There are a wide variety of ways to summarize and present data. Most of the common methods will be summarized here, along with the usual conventions and terms for each.

Frequency Tables

A frequency table lists in one column the data categories or classes and
in another column the corresponding frequencies.

A common way to summarize or present data is with a standard frequency table as seen in the salary data in problem one in homework 6. Frequency refers to the number of times each category occurs in the original data. Another example containing current Center student distribution is as follows (below left).
GradeFrequency
 9 (freshmen)30
 10 (sophomores)26
 11 (juniors)28
 12 (seniors)20

Test ScoreFrequency
0 - 192
20 - 3911
40 - 599
60 - 7911
80 - 998
100-1197
120-1392

 

 

 

 

 

 

Often, the category column will have continuous data and hence be presented via a range of values. In such a case, terms used to identify the class limits, class boundaries, class widths, and class marks must be well understood. For the following examples, use the data above right (1998 Algebra Diagnostic score distribution).
Class limits are the largest or smallest numbers which can actually belong to each class.

For this example, the class limits are as displayed above in the left table column.
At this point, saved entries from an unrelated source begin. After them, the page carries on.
import Summits.BirchSwinnertonDyer.BirchSwinnertonDyer.Theorems.SignedBaseChangeAnticyclotomicEisensteinDivisibilityOfStubsAdmdefV14
import Literature.NumberTheory.EllipticCurves.DefiniteBrandtMultiplicityOneModP
import Literature.NumberTheory.EllipticCurves.CastellaHsuKunduLeeLiu2025.SignedBipartiteSystemTransferClassDictionary

/-! # Line `admdef` v15: the KERNEL CENSUS after the two typing targets LANDED — the crux BY NAME from the FOUR v15 stub texts
# (cite ×16 · S1∣ · (Anch±) signed [weighted period] · γ′)

Crux `AnticyclotomicEisensteinDivisibility` (stmt-BirchSwinnertonDyer-20727, route `SignedBaseChange`), line `admdef`, skeleton **v15** (LEAD bsd-line-sbc-p1
gen 20, sha16 a971fa4d377eafea; tree `Cruxes/AnticyclotomicEisensteinDivisibility/Lines/admdef.lean` ef43958c465a).  v15 CONSUMES BY NAME the two PRINT typing
targets of v13/v14: `SpecMult1` = the typed named fact `DefiniteMultiplicityOne.kimOta2023_thm55_brandtEigenvector_modP_unique` (typer row bsd-inputs-honda-p1
g17, p746851: multiplicity one mod `p` on the definite side in `mulVec`-eigenvector form, PW11 Thm 6.2 / KO23 Thm 5.5, with print's good-reduction binder) and
`SpecP0P1` = the typed named fact `CastellaHsuKunduLeeLiu2025.thm74_eq72_exists_signedSystem_transferClass_dictionary` (p747068: CHKLL25 Thm 7.4 WITH its
construction — (7.1) = (7.2), Castella–Wan's transfer inputs, and the WEIGHTED definite dictionary at `j = 1`, = `Lines/admdef_bridge_spec.lean` v2 verbatim);
they are conjuncts (15)–(16) of the cite stub.  THIS FILE: the v14/v15 BRIDGE text FROM THE TWO NAMED FACTS (`bridge_text_of_facts`, kernel: the v14 census
glue with `hgood` passed) and **the crux BY NAME from the FOUR v15 stub texts as hypotheses** (`anticyclotomicEisensteinDivisibility_of_admdefStubsV15`, through
the v14 census's weighted [NV″] glue, §Glue and the v4 census; `_noBLV` road included).  By-name glue for a route-pen `--split 20727` along admdef v15's cut.
CONDITIONAL (audit `proof.conditional`); BSD / the crux / (Anch±) are NOT proved by this file (`--supports stmt-BirchSwinnertonDyer-20727`).
[cite: CastellaEtAl2025, Thm. 7.4, Thm. 7.5, (7.1)–(7.2), §7.4 (arXiv:2308.10474v2 pp. 30–33)] [cite: KimOta2023, Thm. 5.5] [cite: PollackWeston2011, Thm. 6.2]
[cite: WZhang2014, Thm. 9.1 (proof)]
-/

-- D-0017: single-problem summit, the namespace repeats the problem name by design.
set_option linter.dupNamespace false
set_option autoImplicit false

noncomputable section

open scoped Classical NumberField

open NumberField IsDedekindDomain Field
  Literature.NumberTheory.EllipticCurves Literature.NumberTheory.EllipticCurves.ModularForms
  Literature.NumberTheory.EllipticCurves.Rank1Residual Literature.NumberTheory.EllipticCurves.Castella2018
  Literature.NumberTheory.EllipticCurves.CastellaWan2024 Literature.NumberTheory.GaloisRepresentations
  Literature.NumberTheory.EllipticCurves.YanZhu2026 Literature.NumberTheory.Automorphic
  Summit.BirchSwinnertonDyer.Rank1Residual.X11b Summit.BirchSwinnertonDyer.Rank1Residual.X11b.Halves
  Summit.BirchSwinnertonDyer.BirchSwinnertonDyer.Theorems
open Literature.NumberTheory.EllipticCurves.AcSigned Literature.NumberTheory.EllipticCurves.CastellaHsuKunduLeeLiu2025
  Literature.NumberTheory.EllipticCurves.BertoliniDarmon2005

namespace Summit.BirchSwinnertonDyer.BirchSwinnertonDyer.Theorems.SignedBaseChangeAcDivOfStubsAdmdefV15

open Summit.BirchSwinnertonDyer.BirchSwinnertonDyer.Theses.SignedBaseChange
open Summit.BirchSwinnertonDyer.BirchSwinnertonDyer.Theorems

/-- **The v14/v15 BRIDGE text FROM THE TWO TYPED NAMED FACTS (kernel).**  Hypotheses BY NAME: CHKLL25 Thm 7.4-with-construction
(`thm74_eq72_exists_signedSystem_transferClass_dictionary`) and multiplicity one mod `p` (`kimOta2023_thm55_brandtEigenvector_modP_unique`); conclusion = the
body of `AdmdefLine.SignedBipartiteBridgeNS` v14/v15 (WEIGHTED period) VERBATIM.  Proof = the v14 census glue with the good-reduction hypothesis passed to the
multiplicity-one fact. [cite: CastellaEtAl2025, §7.4 L1–3, (7.4), p. 32 L50–63 (arXiv:2308.10474v2 pp. 32–33)] [cite: KimOta2023, Thm. 5.5] [cite: PollackWeston2011, Thm. 6.2] -/
theorem bridge_text_of_facts
    (hP : Literature.NumberTheory.EllipticCurves.CastellaHsuKunduLeeLiu2025.thm74_eq72_exists_signedSystem_transferClass_dictionary)
    (hM : Literature.NumberTheory.EllipticCurves.DefiniteMultiplicityOne.kimOta2023_thm55_brandtEigenvector_modP_unique) :
    ∀ {p : ℕ} [Fact p.Prime] (ι : PadicAlgCl p ≃+* ℂ) (W : WeierstrassCurve ℚ) [W.IsElliptic]
      [W.IsGloballyMinimal] (K : Type) [Field K] [NumberField K]
      (𝔭 𝔭bar : HeightOneSpectrum (𝓞 K)) (κ : ZpExtension K p) (γ : absoluteGaloisGroup K)
      [hγF : Fact (κ.IsTopGenerator γ)] {N : ℕ} [NeZero N] {f : CuspForm (CongruenceSubgroup.Gamma0 N) 2}
      (_ : IsNewformOf W f),
      (N : ℤ) = W.conductorNorm ℤ → 5 ≤ p → W.HasGoodReductionAtPrime p → W.frobeniusTrace p = 0 →
      Surj W p →
      IsImaginaryQuadratic K → ((Ideal.span {(p : ℤ)}).primesOver (𝓞 K)).ncard = 2 →
        (h𝔭 : ((p : ℕ) : 𝓞 K) ∈ 𝔭.asIdeal) →
        (∀ (w : InfinitePlace K) (k : 𝓞 K), k ∈ 𝔭.asIdeal ↔ ‖ι.symm (w.embedding (k : K))‖ < 1) →
        ((p : ℕ) : 𝓞 K) ∈ 𝔭bar.asIdeal → (hne : 𝔭bar ≠ 𝔭) →
      (∀ ℓ : ℕ, ℓ.Prime → ℓ ∣ N → ((Ideal.span {(ℓ : ℤ)}).primesOver (𝓞 K)).ncard = 2) →
      IsCoprime (N : ℤ) (NumberField.discr K) → ¬ p ∣ NumberField.classNumber K →
      -- (i) NEGATED: `N` is NOT square-free
      ¬ Squarefree N →
      -- (ii): `E[p]` ramified at every prime `q ∣ N`
      (∀ q : ℕ, q.Prime → q ∣ N →
        ∃ v : HeightOneSpectrum (𝓞 ℚ), ((q : ℕ) : 𝓞 ℚ) ∈ v.asIdeal ∧
          ∃ 𝔓 ∈ v.primesAbove, ∃ σ ∈ 𝔓.inertia (absoluteGaloisGroup ℚ),
            ∃ P : W.geomTorsion (p : ℤ), σ • P ≠ P) →
      κ.IsAnticyclotomic →
      -- BRIDGE: frame, transfer class, `+` system at it, and «definite toric period ≠ 0 mod p ⟹ λ+_1(∏ s)(0) ∈ ℤ_pˣ»
      ∀ (h𝔭ns : AcSigned.IsNonsplitIn κ 𝔭) (γ𝔭 : absoluteGaloisGroup (𝔭.adicCompletion K))
        (hγ𝔭 : κ (resGalOfEmb (closureEmb (K := K) (𝔭.adicCompletion K)) γ𝔭) = κ γ),
        ∃ (ΩK : ℂ) (Ωp : (unrIntegers p)ˣ) (L : UnrSeries p), ΩK ≠ 0 ∧
          IsCWBDPLFunction ι 𝔭 κ γ f (NumberField.discr K) ΩK ((Ωp : unrIntegers p) : ℂ_[p]) L ∧
          ∃ (z : AcSigned.selmerLambdaAdic (W.baseChange K) p κ γ (fun _ ↦ .sgn 1))
            (B : CastellaHsuKunduLeeLiu2025.SignedBipartiteSystem W K p κ),
            AcSigned.TransferInputs (W.baseChange K) p κ γ hγF.out 𝔭 h𝔭ns γ𝔭 hγ𝔭 𝔭bar (fun h ↦ hne h.symm) h𝔭 1 z L ∧
            CastellaHsuKunduLeeLiu2025.IsSignedBipartiteSystem W K p κ γ N 1 B ∧ B.IsLimitBaseClass z.1 ∧
            ∀ s : Finset ℕ, IsZhangAdmissibleLevel N K (fun ℓ ↦ W.frobeniusTrace ℓ) p s → Odd s.card →
              (∃ (S : Brandt.XiSetup N (∏ q ∈ s, q)) (ψ : K →ₐ[ℚ] S.D) (I : Submodule ℤ S.D)
                  (φ : Brandt.ClassSet S.O → ZMod p),
                  Brandt.IsGrossPoint S.O ψ I ∧
                  (letI : Fintype (Brandt.ClassSet S.O) := Fintype.ofFinite _
                   φ ∈ Brandt.eigenSpace (ZMod p) (N * ∏ q ∈ s, q) (Brandt.matrix S.O) (fun ℓ ↦ W.frobeniusTrace ℓ)) ∧
                  Brandt.toricPeriod S.O ψ I (fun i ↦ (Brandt.weight S.O i : ZMod p) * φ i) ≠ 0) →
              IsUnit (PowerSeries.constantCoeff (B.lam 1 (∏ q ∈ s, q))) := by
  intro p _ ι W _ _ K _ _ 𝔭 𝔭bar κ γ hγF N _ f hf hN hp hgood hap hsurj hK _hsplit h𝔭 hι h𝔭bar hne hHeeg hcop hh _hnsq
    hram hac h𝔭ns γ𝔭 hγ𝔭
  have hp2 : p ≠ 2 := by omega
  have hS : AcSigned.Setting W K p κ 𝔭 𝔭bar :=
    { isElliptic := ‹_›
      p_ne_two := hp2
      goodSS := ⟨hgood, by rw [hap]; exact dvd_zero _⟩
      frobeniusTrace_eq_zero := hap
      isImaginaryQuadratic := hK
      mem := h𝔭
      mem' := h𝔭bar
      ne := hne
      anticyclotomic := hac
      not_dvd_classNumber := hh }
  have hN' : (W.conductorNorm ℤ : ℕ) = N := by exact_mod_cast hN.symm
  have hHg : SatisfiesHeegnerHypothesis N K := fun ℓ hℓ hℓN ↦ hHeeg ℓ hℓ hℓN
  obtain ⟨ΩK, Ωp, L, hΩ, hBDP, jbar, F, _hF, hsign⟩ :=
    hP N W K p κ 𝔭 𝔭bar hS ι hf hN' hHg hcop hp hsurj hι γ hγF.out h𝔭ns γ𝔭 hγ𝔭
  obtain ⟨z, B, hB, hbase, _hzF, hT, hdict⟩ := hsign 1
  refine ⟨ΩK, Ωp, L, hΩ, hBDP, z, B, hT, hB, hbase, fun s hs hodd ⟨S, ψ, I, φ, hG, hφ, hper⟩ ↦ ?_⟩
  -- the vertex `∏ s` is definite at torsion level `1`
  have hm : (∏ q ∈ s, q) ∈ CastellaHsuKunduLeeLiu2025.defProducts N K (fun ℓ ↦ W.frobeniusTrace ℓ) p 1 :=
    SignedBaseChangeAcDivAdmdefBipartiteNVLevelOne.prod_mem_defProducts_one hs hodd
  -- the dictionary's Jacquet–Langlands vector `φ_g` and multiplicity one
  obtain ⟨φg, hφg0, hφg, hiff⟩ := hdict (∏ q ∈ s, q) hm S
  have hφ0 : φ ≠ 0 := by
    rintro rfl
    exact hper (by rw [SignedBaseChangeAcDivOfStubsAdmdefV14.weight_mul_zero]; exact SignedBaseChangeAcDivOfStubsAdmdefV13.toricPeriod_zero S.O ψ I)
  obtain ⟨c, hc⟩ := hM N W K p hN hp hgood hsurj hK hHeeg hram (∏ q ∈ s, q) hm S φg φ hφg hφ hφg0
  -- `φ = c • φ_g`, so `P(φ) = c • P(φ_g) ≠ 0` forces `P(φ_g) ≠ 0`
  have hPg : Brandt.toricPeriod S.O ψ I (fun i ↦ (Brandt.weight S.O i : ZMod p) * φg i) ≠ 0 := by
    intro h0
    apply hper
    rw [hc, SignedBaseChangeAcDivOfStubsAdmdefV14.weight_mul_smul, SignedBaseChangeAcDivOfStubsAdmdefV13.toricPeriod_smul, h0, smul_zero]
  exact (hiff ψ I hG).mpr hPg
For the largest class they are 120 and 139. Each class has a lower class limit and an upper class limit.

Class boundaries are the numbers which separate classes.
They are equally spaced halfway between neighboring class limits.

For this example, the boundaries would be -0.5, 19.5, 39.5, 59.5, 79.5, 99.5, 119.5, and 139.5. Note that 19.49999... is another name for and identical with 19.50000....

Class marks are the midpoints of the classes.

For this example, the class marks are 9.5, 29.5, 49.5, .... It may be necessary to utilize class marks to find the mean and standard deviation, etc. of data summarized in a frequency table.

Class width is the difference between two class boundaries (or corresponding class limits).

For this example, the class width is 20.0. Following are guidelines for constructing frequency tables.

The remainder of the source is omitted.